1 cup sprouted walnuts
2 teaspoons maple syrup
1 ½ teaspoon burdock root powder
1 teaspoon hawthorn berry powder
½ teaspoon ground cinnamon
½ teaspoon Himalayan pink sea salt
1/8 teaspoon ground cardamom

  1. Add the walnuts to the bowl of a food processor and pulse eight to 10 times to break the walnuts down into smaller pieces.
  2. Add in the maple syrup, burdock, hawthorn berry, cinnamon, sea salt, and cardamom and blend on high for three to five minutes or until the mixture resembles a nut butter. Scrape the sides, as needed.
  3. Keep in an airtight glass container for three to five days.

* Recipe adapted from Adaptogens: A Directory of Over 70 Healing Herbs for Energy, Stress Relief, Beauty, and Overall Well-Being, Chartwell Books, 2020


Want to learn more?

If you are new to adaptogens or just trying to remember which adaptogen does what, pick up a copy of Adaptogens: A Directory of Over 70 Healing Herbs for Energy, Stress Relief, Beauty, and Overall Well-Being by Melissa Petitto, R.D. This book is filled with unique recipes for drinks, soups, sauces, and desserts. You will find yourself referencing it often.  

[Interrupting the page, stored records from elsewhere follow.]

import Summits.AnomalousDissipation.AnomalousDissipation.Theses.MirrorEnsemble
import Summits.AnomalousDissipation.AnomalousDissipation.Theorems.MirrorStatisticsLoudTG.Negative.LoadBearing
import Summits.AnomalousDissipation.AnomalousDissipation.Theorems.MirrorEnsembleMirrorStatisticsLoudTGStubResidualK
import Summits.AnomalousDissipation.AnomalousDissipation.Theorems.MirrorEnsembleMirrorStatisticsLoudTGStubTameClosureK
import Summits.AnomalousDissipation.AnomalousDissipation.Theorems.MirrorEnsembleMirrorStatisticsLoudTGStubEulerCoerciveKTools
import Summits.AnomalousDissipation.AnomalousDissipation.Theorems.MirrorEnsembleMirrorStatisticsLoudTGStubTubeProfilesK
import Summits.AnomalousDissipation.AnomalousDissipation.Theorems.MirrorEnsembleMirrorStatisticsLoudTGStubOddPoincareK
import Summits.AnomalousDissipation.AnomalousDissipation.Theorems.MirrorEnsembleMirrorStatisticsLoudTGStubTubeLawSmoothK
import Summits.AnomalousDissipation.AnomalousDissipation.Theorems.MirrorEnsembleMirrorStatisticsLoudTGStubTubeLawTransferK
import HarnessLib

/-!
# Line `regimes` — crux `MirrorEnsemble.MirrorStatisticsLoudTG` (stmt-AnomalousDissipation-17693)
# The MIRROR ENSTROPHY-REGIME split of L_K, keeping the viscosity: residual transfer + K-tame closure +
# K-Euler coercivity (Kelvin-armed) + rough loudness (crux-strategist b1, 2026-08-17)

L_K (fixed): for `f = f_TG` and every level `E` there are `ε₀, ν₀ > 0` such that every stationary statistical
solution `μ` of NS_ν(f_TG), `0 < ν < ν₀`, with integrable energy, `e(μ) ≤ E` and carried by the closed mirror class
`Fix K` has `ν G(μ) ≥ ε₀` (`G` = mean enstrophy).

THE SPLIT. A violating family `(ν_n → 0, μ_n)` is either TAME (`G(μ_n)` bounded along a subsequence) or ROUGH
(`G(μ_n) → ∞`). The line discharges the tame regime through three pieces native to the mirror arena and isolates
the rough regime as the heart:

* `stub_residualK` (S–M, PROVABLE NOW) — every SSS of NS_ν(f_TG) is a forced-EULER near-statistics with cylindrical
  defect `≤ ν √G` (instance of the landed `ResidualTransferSSS_of`, f_TG smooth/div-free/mean-zero by the landed
  `isSmooth_tgForce` …). It turns a tame quiet family into tame near-statistics with defect `r → 0`.
* `stub_tameClosureK` (L, provable in kind; the K-supported copy of `TameRoughRigidity.TameClosure` stmt-18402) —
  K-supported tame near-statistics (energy `≤ E`, mean enstrophy `≤ G₁`, defect `→ 0`) close up on an EXACT
  K-supported stationary statistical solution of forced Euler with the same bounds (Chebyshev + Rellich tightness,
  Prokhorov, cut-off cylindrical tests; `Fix K` is closed; the shell inequality by `v ↦ −v` symmetrisation, which
  preserves `Fix K`). Risk: Reynolds stress escaping to infinite energy (the item-18402 caveat, shared verbatim).
* `stub_eulerCoerciveK` (OPEN, Kelvin-attackable; strictly weaker than the f_TG copy of `GPEulerCoercive` 18400) —
  `f_TG` carries NO K-supported stationary statistical solution of forced Euler in the FMRT class. NEW LEVER (this
  line's first lemma, `Sketch.lean` of the strategist folder / card): the STATISTICAL KELVIN TUBE LAW — testing the
  mean momentum balance (landed `stub_linearTestLimit` at defect 0) against the smoothed line current `g_δ` of the
  skeleton loop `C = ∂[0,½]²×{x₂=0}` (`(f_TG, g_δ) → ∮_C f_TG·dl = 4/π`) and the deterministic TUBE INEQUALITY
  `|∫(u·∇u)·g_δ| ≤ C δ⁻¹ ‖∇u‖²_{L²(N_δ(C))}` for K-symmetric `H¹` fields (normal components vanish on the symmetry
  planes ⇒ one-dimensional Hardy on `[0, δ]`; the longitudinal term is a perfect derivative up to corner boxes) gives
  `E_μ ‖∇u‖²_{L²(N_δ(C))} ≥ c δ` for EVERY `δ > 0`: an exact K-Euler statistics must carry an EDGE CUSP of enstrophy
  on the skeleton, so none is supported on fields with `∇u ∈ L^{4+}` near `C` (in particular none on `C¹` fields —
  the statistical form of PumpedMirror's `NoSmoothMirrorDodgerTG`, covering orbit measures of smooth recurrent
  K-symmetric Euler dynamics as well as steady states). Open residue: cusped tame K-Euler statistics.
* `stub_roughLoudK` (OPEN, the HEART) — above a mean-enstrophy threshold `G₁(E)` bounded K-statistics of NS_ν(f_TG)
  are loud: the K41 content of L_K over genuine SSS (ν kept: no noise-fakes, exact Liouville for NS_ν, shell energy
  inequality available), the only regime inhabited once the tame one is excluded.
* `mirrorStatisticsLoudTG_of_regimes` — L_K from the four stubs (≈ 45 tactic lines, sorry-free): by contradiction a
  tame bounded K-family along `ν → 0` gives, through `stub_residualK`, near-statistics of every defect `r > 0`;
  `stub_tameClosureK` closes them on an exact K-Euler statistics, which `stub_eulerCoerciveK` forbids; so below some
  `ν₁(E, G₁)` every bounded K-statistics has `G ≥ G₁` and `stub_roughLoudK` applies. `MirrorStatisticsLoudTG_of`
  concludes the crux BY NAME (`crux_iff` of `Negative/LoadBearing` strips the sugar binder `∀ f, f = f_TG →`).

LOSSLESSNESS. L_K ⇒ `stub_roughLoudK` (drop a hypothesis) and L_K ⇒ "no tame bounded K-family" (`νG ≤ νG₁ → 0`), so
the split is an equivalence up to the two provable pieces; `stub_eulerCoerciveK` is necessary for L_K restricted to
Dirac masses (kill switch `not_mirrorStatisticsLoudTG_of_quietSteadyStates` with `ν`-independent tame steady states).

RELATION TO THE BIRTH LINE (`StubResidualTG → StubMirrorRigidityTG`): the ν-free mirror rigidity implies all four
stubs' open content; this line CUTS that single open stub by regime and keeps `ν` on the rough side.

## Status (lead prover-line-stmt-AnomalousDissipation-17693-0, cycle 1, 2026-08-17T12:1xZ)
* S1 `stub_residualK` — LANDED p158132 (`Theorems/MirrorEnsembleMirrorStatisticsLoudTGStubResidualK.lean`).
* S2 `stub_tameClosureK` — LANDED p158692 (`Theorems/MirrorEnsembleMirrorStatisticsLoudTGStubTameClosureK.lean`, 370 lines:
  `tightLimitK` = Prokhorov limit keeps the K-support by the open-complement portmanteau; `symmetriseK` = time-reversal
  normal form keeps it because `Fix K` and its closure are `v ↦ −v`-invariant).
* S3 `stub_eulerCoerciveK` — OPEN; entry lemmas LANDED p159112 as the tools sub-stub `stub_eulerCoerciveKTools`
  (`Theorems/MirrorEnsembleMirrorStatisticsLoudTGStubEulerCoerciveKTools.lean`: `meanMomentumBalance`, `meanReynoldsStress`,
  `meanStress_tg` (= −¼), `energyFloor_tg`, `closure_mirrorClass_eq`, `ae_mem_mirrorClass`, `tg_loop_circulation` (= 4/π),
  `dirac_iff`, `skeletonLaw_of_tubeInequality`). Residue: (i) the TUBE INEQUALITY on `Fix K ∩ {finite enstrophy}`
  (provable in kind, M–L); (ii) the NO-CUSP estimate (open): K-Euler statistics with edge-cusp enstrophy density
  ≍ dist(·,C)⁻¹ on the skeleton loop are not excluded by any tool in the tree.
* RESHAPE (lead, cycle 1, `ledger skeleton check` 2026-08-17T13:1xZ): S3 is DERIVED (`eulerCoerciveK_of_tubeLaw`, sorry-free)
  from four provable stubs T1 `stub_tubeProfilesK` / T2a `stub_oddPoincareK` / T2b `stub_tubeLawSmoothK` /
  T3 `stub_tubeLawTransferK` (the statistical Kelvin tube law) and the OPEN lossless residue S3b `stub_noCuspK`.
* WAVE 2 (lead, cycle 1): T1 LANDED p161955 (+tools p161748), T2a LANDED p161745, T2b LANDED p162841 (+tools p162458,
  p162459), T3 LANDED p162214 (+tools p161948); the composed STATISTICAL KELVIN TUBE LAW (edge-cusp law for K-supported Euler
  statistics of f_TG) is landed standalone as `stub_skeletonCuspLawK` (`Theorems/MirrorEnsembleMirrorStatisticsLoudTGSkeletonCuspLawK.lean`,
  p163182). REMAINING: S3b `stub_noCuspK` (OPEN) and S4 `stub_roughLoudK` (OPEN) — L_K ⇐ S3b ∧ S4, everything else proved.
* S4 `stub_roughLoudK` — OPEN (the heart; held by the lead).

## Disproof used
No cdisprove `Disproof.lean` exists for this crux yet (2026-08-17T09Z). From `Negative/LoadBearing` (rattack): the SSS
clause is load-bearing (`mirrorStatisticsLoudTG_false_without_sss`) — consumed in `stub_residualK`/`stub_roughLoudK`,
which keep `IsStationaryStatisticalSolution` verbatim; `Integrable ‖v‖²` is redundant (`loudAtNoInt_iff`) — kept only
to match the crux; constants window `ε₀ ≤ ½√E` — respected (`ε₀(E)` comes from `stub_roughLoudK`, level-wise, no
uniformity in `E` claimed); kill switch (quiet bounded steady K-states) — tame ones land in `stub_eulerCoerciveK`
(their strong `L²` limits are K-symmetric steady weak Euler states in `V` with `(f,u) ≥ 0`, i.e. Dirac K-Euler SSS),
rough ones (`G_n → ∞`, e.g. `ν^{1/3}` edge layers) in `stub_roughLoudK`. Negatives index (6 entries): none is a
statement about statistics of f_TG.
-/

set_option linter.dupNamespace false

The Kosmic Kitchen Cookbook: Everyday Herbalism and Recipes for Radical Wellness, by Sarah Kate Benjamin and Summer Ashley Singletary, goes far beyond simply opening your eyes (and mouth) to great adaptogenic recipes. It’s filled with garden wisdom and life encouragement and is guided by the five elements of Ayurveda: ether, air, fire, water, and earth. This book also includes luscious skincare recipes, too!